Department of Anatomy and Neurobiology, Virginia Commonwealth University Medical Center, Richmond, Virginia 23298-0709, USA.
Alcohol Clin Exp Res. 2010 Mar 1;34(3):493-8. doi: 10.1111/j.1530-0277.2009.01114.x. Epub 2009 Dec 17.
There is growing evidence that deficits in neuronal plasticity account for some of the neurological problems observed in fetal alcohol spectrum disorders (FASD). Recently, we showed that early alcohol exposure results in a permanent impairment in visual cortex ocular dominance (OD) plasticity in a ferret model of FASD. This disruption can be reversed, however, by treating animals with a Phosphodiesterase (PDE) type 1 inhibitor long after the period of alcohol exposure.
Because the mammalian brain presents different types of PDE isoforms we tested here whether inhibition of PDE type 4 also ameliorates the effects of alcohol on OD plasticity.
Ferrets received 3.5 g/Kg alcohol i.p. (25% in saline) or saline as control every other day between postnatal day (P) 10 to P30, which is roughly equivalent to the third trimester equivalent of human gestation. Following a prolonged alcohol-free period (10 to 15 days), ferrets had the lid of the right eye sutured closed for 4 days and were examined for ocular dominance changes at the end of the period of deprivation.
Using in vivo electrophysiology we show that inhibition of PDE4 by rolipram does not restore OD plasticity in alcohol-treated ferrets.

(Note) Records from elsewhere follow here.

import Summits.Ventures.PercRepro.RankLevelSetUpSeriesClassDual

/-! # RankLevelSetUpSeriesClassFour — (↑) AT LEVEL `4` ALONG A SERIES CLASS OF SIZE `≥ 3`: THE SERIES-TRIPLE CASE OF
(↑)₄ IS THE CLAIM ON ELEMENTARY QUOTIENT PAIRS (night-1 g38; dossier §50; on `RankLevelSetUpSeriesClassDual`)

For `M` coloop-free of nullity `4` with a series class `cl✶ {p}` of `≥ 3` elements and `10 ≤ #E`:
**`upAt_four_of_seriesClass`** — at `b ∉ cl✶ {p}`, `BiIndepUpAt M b 4` follows from `UpSeriesClaim M✶ p b`
(`T_4 ≤ A_4 + q · g_3 ≤ Ā_5 + ḡ_3 + q · g_3 ≤ Ā_5 + q · ḡ_4 + C(q,2) · ḡ_3 ≤ V_5`, with `g_3 ≤ ḡ_4` from level `3`
of the deletion when `#E' ≥ 8`, complementation at `#E' = 7`, the class size `q ≥ 4` at `#E' = 6`, and both level-`3`
families empty at `#E' ≤ 5`); **`upAt_four_of_mem_seriesClass`** — at `b ∈ cl✶ {p}` no claim is needed (`W ↦ W ∖ P`
and `U ↦ U ∪ {p₁, p₂}` inject `T_4` into `V_5`). Together with `upAt_of_nullity_three` and `upAt_four_of_no_triple`
(`RankLevelSetUpChain`), the residue `perElemAt_five_of_coloopFree_of_up_nullity` of (★★) at level `5` is reduced, on
the coloop-free matroids of nullity `4`, to `UpSeriesClaim`. Every declaration has a docstring; imports: the cell's
own modules and Mathlib only. Axioms: standard. -/

namespace PercRepro

open Set Matroid

variable {α : Type} (M : Matroid α) [M.Finite]
/-! ## The theorem -/

/-- **(↑) AT LEVEL `4` ALONG A SERIES CLASS OF SIZE `≥ 3`, FROM THE CLAIM ON THE QUOTIENT PAIR** (`M` coloop-free
of nullity `4`, `p ∈ E` with `#cl✶ {p} ≥ 3`, `b ∉ cl✶ {p}`, `10 ≤ #E`): `T_4 ≤ A_4 + q · g_3`
(`through_four_le`), `A_4 ≤ Ā_5 + ḡ_3` (the claim), `g_3 ≤ ḡ_4` (level `3` of the deletion for `#E' ≥ 8`;
complementation at `#E' = 7`; at `#E' = 6` the class has `q ≥ 4` elements and `ḡ_3 = g_3`; at `#E' ≤ 5` both
vanish), and `Ā_5 + q · ḡ_4 + C(q,2) · ḡ_3 ≤ V_5` (`avoid_five_ge`). -/
theorem upAt_four_of_seriesClass (hcol : ∀ e, ¬ M.IsColoop e) (hν : M✶.eRank = 4) {p : α} (hp : p ∈ M.E)
    (hq : 3 ≤ (M✶.closure {p}).ncard) {b : α} (hb : b ∈ M.E) (hbP : b ∉ M✶.closure {p})
    (hn : 10 ≤ M.E.ncard) (hclaim : UpSeriesClaim M✶ p b) : BiIndepUpAt M b 4 := by
  classical
  have hnl := dual_isNonloop_of_coloopFree' M hcol
  have hpE : p ∈ M✶.E := by rwa [Matroid.dual_ground]
  have hbE : b ∈ M✶.E := by rwa [Matroid.dual_ground]
  have hPE : M✶.closure {p} ⊆ M.E := M✶.closure_subset_ground _
  have hE'card : (M✶.E \ M✶.closure {p}).ncard + (M✶.closure {p}).ncard = M.E.ncard := by
    rw [Matroid.dual_ground, Set.ncard_sdiff hPE (M.ground_finite.subset hPE)]
    have := Set.ncard_le_ncard hPE M.ground_finite
    omega
  unfold BiIndepUpAt
  rw [biIndep_eq_biSpan_dual, biIndep_eq_biSpan_dual]
  have hT := through_four_le M✶ hnl hν hpE (by omega) hbP
  have hV := avoid_five_ge M✶ hnl hpE hq hbP
  have hclaim' : (upFull M✶ p b 4).ncard ≤ (avoidFull M✶ p b 5).ncard + (avoidHat M✶ p b 3).ncard := hclaim
  -- the arithmetic `ḡ_3 + q · g_3 ≤ q · ḡ_4 + C(q,2) · ḡ_3`
  have hq1 : 1 ≤ (M✶.closure {p}).ncard.choose 2 := by
    have : 1 ≤ (2 : ℕ).choose 2 := by norm_num
    exact this.trans (Nat.choose_le_choose 2 (by omega))
  have hkey : (avoidHat M✶ p b 3).ncard + (M✶.closure {p}).ncard * (throughHat M✶ p b 3).ncard ≤
      (M✶.closure {p}).ncard * (avoidHat M✶ p b 4).ncard +
        (M✶.closure {p}).ncard.choose 2 * (avoidHat M✶ p b 3).ncard := by
    rcases Nat.lt_or_ge (M✶.E \ M✶.closure {p}).ncard 8 with h8 | h8
    · rcases Nat.lt_or_ge (M✶.E \ M✶.closure {p}).ncard 7 with h7 | h7
      · rcases Nat.lt_or_ge (M✶.E \ M✶.closure {p}).ncard 6 with h6 | h6
        · -- `#E' ≤ 5`: both level-`3` families are empty
          have hg : (throughHat M✶ p b 3).ncard = 0 := by
            rw [Set.ncard_eq_zero (throughHat_finite M✶ p b 3)]
            by_contra hne
            obtain ⟨U, hU⟩ := Set.nonempty_iff_ne_empty.mpr hne
            have := six_le_of_mem_hat_three M✶ hν (p := p) (b := b) (Or.inl hU)
            omega
          have hg' : (avoidHat M✶ p b 3).ncard = 0 := by
            rw [Set.ncard_eq_zero (avoidHat_finite M✶ p b 3)]
            by_contra hne
            obtain ⟨U, hU⟩ := Set.nonempty_iff_ne_empty.mpr hne
            have := six_le_of_mem_hat_three M✶ hν (p := p) (b := b) (Or.inr hU)
            omega
          rw [hg, hg']; omega
        · -- `#E' = 6`: `ḡ_3 = g_3` and `q ≥ 4`, `C(q,2) ≥ q + 1`
          have h6' : (M✶.E \ M✶.closure {p}).ncard = 6 := by omega
          have hc : (avoidHat M✶ p b 3).ncard = (throughHat M✶ p b 3).ncard := by
            rw [avoidHat_ncard_eq_throughHat_compl M✶ hbE hbP (by omega), h6']
          have hq4 : 4 ≤ (M✶.closure {p}).ncard := by omega
          have hch : (M✶.closure {p}).ncard + 1 ≤ (M✶.closure {p}).ncard.choose 2 := by
            have h2 : 2 * (M✶.closure {p}).ncard.choose 2 =
                (M✶.closure {p}).ncard * ((M✶.closure {p}).ncard - 1) := by
              rw [Nat.choose_two_right]
              exact Nat.two_mul_div_two_of_even (Nat.even_mul_pred_self _)
            have h5 : 3 ≤ (M✶.closure {p}).ncard - 1 := by omega
            have h6 : (M✶.closure {p}).ncard * 3 ≤ (M✶.closure {p}).ncard * ((M✶.closure {p}).ncard - 1) :=
              Nat.mul_le_mul_left _ h5
            omega
          rw [hc]
          have h4 : (M✶.closure {p}).ncard * (throughHat M✶ p b 3).ncard + (throughHat M✶ p b 3).ncard ≤
              (M✶.closure {p}).ncard.choose 2 * (throughHat M✶ p b 3).ncard := by
            have := Nat.mul_le_mul_right (throughHat M✶ p b 3).ncard hch
            rwa [Nat.add_mul, Nat.one_mul] at this
          omega
      · -- `#E' = 7`: `ḡ_4 = g_3`
        have h7' : (M✶.E \ M✶.closure {p}).ncard = 7 := by omega
        have hc : (avoidHat M✶ p b 4).ncard = (throughHat M✶ p b 3).ncard := by
          rw [avoidHat_ncard_eq_throughHat_compl M✶ hbE hbP (by omega), h7']
        rw [hc]
        have h2 := Nat.mul_le_mul_right (avoidHat M✶ p b 3).ncard hq1
        omega
    · -- `#E' ≥ 8`: level `3` of the deletion
      have hg := throughHat_three_le_avoidHat_four M hcol hν hp hb hbP h8
      have h1 := Nat.mul_le_mul_left (M✶.closure {p}).ncard hg
      have h2 := Nat.mul_le_mul_right (avoidHat M✶ p b 3).ncard hq1
      omega
  calc {W ∈ biSpan M✶ 4 | b ∈ W}.ncard
      ≤ (upFull M✶ p b 4).ncard + (M✶.closure {p}).ncard * (throughHat M✶ p b 3).ncard := hT
    _ ≤ (avoidFull M✶ p b 5).ncard + (avoidHat M✶ p b 3).ncard +
          (M✶.closure {p}).ncard * (throughHat M✶ p b 3).ncard := by omega
    _ ≤ (avoidFull M✶ p b 5).ncard + (M✶.closure {p}).ncard * (avoidHat M✶ p b 4).ncard +
          (M✶.closure {p}).ncard.choose 2 * (avoidHat M✶ p b 3).ncard := by omega
    _ ≤ {Z ∈ biSpan M✶ 5 | b ∉ Z}.ncard := hV

/-- **(↑) AT LEVEL `4` AT AN ELEMENT OF A SERIES CLASS OF SIZE `≥ 3`** (`M` coloop-free of nullity `4`, `b ∈ cl✶ {p}`,
`#cl✶ {p} ≥ 3`): a bi-independent `4`-set through `b` meets the class exactly in `b`, so `W ↦ W ∖ cl✶ {p}` injects
`T_4` into the bi-spanning `3`-sets `U` of the contraction, and `U ↦ U ∪ {p₁, p₂}` (two other elements of the class)
injects those into the bi-independent `5`-sets avoiding `b`. No claim is needed. -/
theorem upAt_four_of_mem_seriesClass (hcol : ∀ e, ¬ M.IsColoop e) (hν : M✶.eRank = 4) {p : α} (hp : p ∈ M.E)
    (hq : 3 ≤ (M✶.closure {p}).ncard) {b : α} (hbP : b ∈ M✶.closure {p}) : BiIndepUpAt M b 4 := by
  classical
  have hnl := dual_isNonloop_of_coloopFree' M hcol
  have hpE : p ∈ M✶.E := by rwa [Matroid.dual_ground]
  have hpnl : M✶.IsNonloop p := hnl p hpE
  have hPE : M✶.closure {p} ⊆ M✶.E := M✶.closure_subset_ground _
  have hPfin : (M✶.closure {p}).Finite := M✶.ground_finite.subset hPE
  have hbE : b ∈ M✶.E := hPE hbP
  -- two further elements of the class
  obtain ⟨p₁, hp₁, p₂, hp₂, hp₁₂⟩ : ∃ p₁ ∈ M✶.closure {p} \ {b}, ∃ p₂ ∈ M✶.closure {p} \ {b}, p₁ ≠ p₂ := by
    rw [← Set.one_lt_ncard (hPfin.subset Set.sdiff_subset), Set.ncard_sdiff_singleton_of_mem hbP]
    omega
  have hp₁b : p₁ ≠ b := fun h => hp₁.2 (by rw [Set.mem_singleton_iff]; exact h)
  have hp₂b : p₂ ≠ b := fun h => hp₂.2 (by rw [Set.mem_singleton_iff]; exact h)
  -- the bi-spanning `3`-sets of the contraction (no condition on `b`)
  let G : Set (Set α) := {U | U ⊆ M✶.E \ M✶.closure {p} ∧ U.ncard = 3 ∧ M✶.Spanning (insert p U) ∧
    M✶.Spanning (insert p ((M✶.E \ M✶.closure {p}) \ U))}
  have hGfin : G.Finite := (M✶.ground_finite.subset Set.sdiff_subset).finite_subsets.subset (fun _ h => h.1)
  unfold BiIndepUpAt
  rw [biIndep_eq_biSpan_dual, biIndep_eq_biSpan_dual]
  have hVfin : {Z ∈ biSpan M✶ 5 | b ∉ Z}.Finite :=
    M✶.ground_finite.finite_subsets.subset (fun _ h => h.1.1)
  -- first injection `W ↦ W ∖ cl {p}`
  have h1 : {W ∈ biSpan M✶ 4 | b ∈ W}.ncard ≤ G.ncard := by
    refine Set.ncard_le_ncard_of_injOn (fun W => W \ M✶.closure {p}) ?_ ?_ hGfin
    · rintro W ⟨⟨hWE, hW4, hWs, hWc⟩, hbW⟩
      have hWfin : W.Finite := M✶.ground_finite.subset hWE
      have hsing : W ∩ M✶.closure {p} = {b} := by
        ext y
        constructor
        · intro hy
          by_contra hyb
          exact not_two_parallel_of_spanning_four hnl hν hWs hW4 (p := p) hy.1 hbW
            (fun h => hyb (by rw [Set.mem_singleton_iff]; exact h)) hy.2 hbP
        · intro hy; rw [Set.mem_singleton_iff] at hy; rw [hy]; exact ⟨hbW, hbP⟩
      have hcard1 : (W ∩ M✶.closure {p}).ncard = 1 := by rw [hsing, Set.ncard_singleton]
      refine ⟨fun y hy => ⟨hWE hy.1, hy.2⟩, ?_, ?_, ?_⟩
      · have h := Set.ncard_inter_add_ncard_sdiff_eq_ncard W (M✶.closure {p}) hWfin
        rw [hcard1, hW4] at h
        omega
      · have hW' : W = (W \ M✶.closure {p}) ∪ (W ∩ M✶.closure {p}) := by rw [Set.sdiff_union_inter]
        rw [hW'] at hWs
        exact (spanning_union_iff_insert M✶ hnl hpnl Set.inter_subset_right ⟨b, hbW, hbP⟩
          (Set.sdiff_subset.trans hWE)).mp hWs
      · have hcompl : M✶.E \ W = ((M✶.E \ M✶.closure {p}) \ (W \ M✶.closure {p})) ∪ (M✶.closure {p} \ W) := by
          ext y
          simp only [Set.mem_sdiff, Set.mem_union, not_and, not_not]
          constructor
          · rintro ⟨hyE, hyW⟩
            by_cases hyP : y ∈ M✶.closure {p}
            · exact Or.inr ⟨hyP, hyW⟩
            · exact Or.inl ⟨⟨hyE, hyP⟩, fun h => absurd h hyW⟩
          · rintro (⟨⟨hyE, hyP⟩, h⟩ | ⟨hyP, hyW⟩)
            · exact ⟨hyE, fun hyW => hyP (h hyW)⟩
            · exact ⟨hPE hyP, hyW⟩
        rw [hcompl] at hWc
        have hne : (M✶.closure {p} \ W).Nonempty := by
          refine ⟨p₁, hp₁.1, fun h => ?_⟩
          have : p₁ ∈ W ∩ M✶.closure {p} := ⟨h, hp₁.1⟩
          rw [hsing, Set.mem_singleton_iff] at this
          exact hp₁b this
        exact (spanning_union_iff_insert M✶ hnl hpnl Set.sdiff_subset hne
          (Set.sdiff_subset.trans Set.sdiff_subset)).mp hWc
    · rintro W ⟨⟨hWE, hW4, hWs, -⟩, hbW⟩ W' ⟨⟨hW'E, hW'4, hW's, -⟩, hbW'⟩ heq
      simp only at heq
      have hsing : W ∩ M✶.closure {p} = {b} := by
        ext y
        constructor
        · intro hy
          by_contra hyb
          exact not_two_parallel_of_spanning_four hnl hν hWs hW4 (p := p) hy.1 hbW
            (fun h => hyb (by rw [Set.mem_singleton_iff]; exact h)) hy.2 hbP
        · intro hy; rw [Set.mem_singleton_iff] at hy; rw [hy]; exact ⟨hbW, hbP⟩
      have hsing' : W' ∩ M✶.closure {p} = {b} := by
        ext y
        constructor
        · intro hy
          by_contra hyb
          exact not_two_parallel_of_spanning_four hnl hν hW's hW'4 (p := p) hy.1 hbW'
            (fun h => hyb (by rw [Set.mem_singleton_iff]; exact h)) hy.2 hbP
        · intro hy; rw [Set.mem_singleton_iff] at hy; rw [hy]; exact ⟨hbW', hbP⟩
      rw [← Set.sdiff_union_inter W (M✶.closure {p}), ← Set.sdiff_union_inter W' (M✶.closure {p}), heq,
        hsing, hsing']
  -- second injection `U ↦ U ∪ {p₁, p₂}`
  have h2 : G.ncard ≤ {Z ∈ biSpan M✶ 5 | b ∉ Z}.ncard := by
    refine Set.ncard_le_ncard_of_injOn (fun U => U ∪ {p₁, p₂}) ?_ ?_ hVfin
    · rintro U ⟨hUE, hU3, hUs, hUc⟩
      have hUfin : U.Finite := M✶.ground_finite.subset (hUE.trans Set.sdiff_subset)
      have hSP : ({p₁, p₂} : Set α) ⊆ M✶.closure {p} := by
        intro x hx
        rcases hx with rfl | hx
        · exact hp₁.1
        · rw [Set.mem_singleton_iff] at hx; rw [hx]; exact hp₂.1
      have hdj : Disjoint U {p₁, p₂} := by
        rw [Set.disjoint_left]
        intro x hxU hxS
        exact (hUE hxU).2 (hSP hxS)
      have hPSne : (M✶.closure {p} \ {p₁, p₂}).Nonempty := by
        refine ⟨b, hbP, fun h => ?_⟩
        rcases h with h | h
        · exact hp₁b h.symm
        · rw [Set.mem_singleton_iff] at h; exact hp₂b h.symm
      refine ⟨⟨Set.union_subset (hUE.trans Set.sdiff_subset) (hSP.trans hPE), ?_, ?_, ?_⟩, ?_⟩
      · rw [Set.ncard_union_eq hdj hUfin (Set.toFinite _), hU3, Set.ncard_pair hp₁₂]
      · exact (spanning_union_iff_insert M✶ hnl hpnl hSP ⟨p₁, by simp⟩ (hUE.trans Set.sdiff_subset)).mpr hUs
      · rw [compl_union_eq M✶ hPE hUE hSP]
        exact (spanning_union_iff_insert M✶ hnl hpnl Set.sdiff_subset hPSne
          (Set.sdiff_subset.trans Set.sdiff_subset)).mpr hUc
      · rintro (hbU | hbS)
        · exact (hUE hbU).2 hbP
        · rcases hbS with h | h
          · exact hp₁b h.symm
          · rw [Set.mem_singleton_iff] at h; exact hp₂b h.symm
    · rintro U ⟨hUE, -⟩ U' ⟨hU'E, -⟩ heq
      simp only at heq
      have hSP : ({p₁, p₂} : Set α) ⊆ M✶.closure {p} := by
        intro x hx
        rcases hx with rfl | hx
        · exact hp₁.1
        · rw [Set.mem_singleton_iff] at hx; rw [hx]; exact hp₂.1
      have hU : U = (U ∪ {p₁, p₂}) \ M✶.closure {p} := by
        ext x; simp only [Set.mem_sdiff, Set.mem_union]
        constructor
        · intro hx; exact ⟨Or.inl hx, (hUE hx).2⟩
        · rintro ⟨hx | hx, hxP⟩
          · exact hx
          · exact absurd (hSP hx) hxP
      have hU' : U' = (U' ∪ {p₁, p₂}) \ M✶.closure {p} := by
        ext x; simp only [Set.mem_sdiff, Set.mem_union]
        constructor
        · intro hx; exact ⟨Or.inl hx, (hU'E hx).2⟩
        · rintro ⟨hx | hx, hxP⟩
          · exact hx
          · exact absurd (hSP hx) hxP
      rw [hU, hU', heq]
  exact h1.trans h2

end PercRepro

This result suggests that contrary to PDE1, PDE4 inhibition does not play a role in the restoration of OD plasticity in the ferret model of FASD.
越来越多的证据表明,神经元可塑性的缺陷是胎儿酒精谱系障碍(FASD)中观察到的一些神经问题的原因。最近,我们表明,早期酒精暴露会导致 FASD 雪貂模型中视觉皮层眼优势(OD)可塑性的永久性损伤。然而,通过在酒精暴露期后很长时间用磷酸二酯酶(PDE)1 型抑制剂治疗动物,可以逆转这种破坏。
由于哺乳动物大脑存在不同类型的 PDE 同工酶,我们在这里测试了抑制 PDE 4 是否也能改善酒精对 OD 可塑性的影响。
雪貂在出生后第 10 天至第 30 天(相当于人类妊娠的第三个 trimester)期间,每隔一天接受 3.5 g/Kg 的腹腔内酒精(25%在盐水中)或盐水作为对照。在长时间的无酒精期(10 至 15 天)后,将右眼的眼睑缝合关闭 4 天,并在剥夺期结束时检查 OD 变化。
我们通过体内电生理学显示,用 rolipram 抑制 PDE4 并不能恢复酒精处理的雪貂的 OD 可塑性。
这一结果表明,与 PDE1 相反,PDE4 抑制在 FASD 雪貂模型中 OD 可塑性的恢复中不起作用。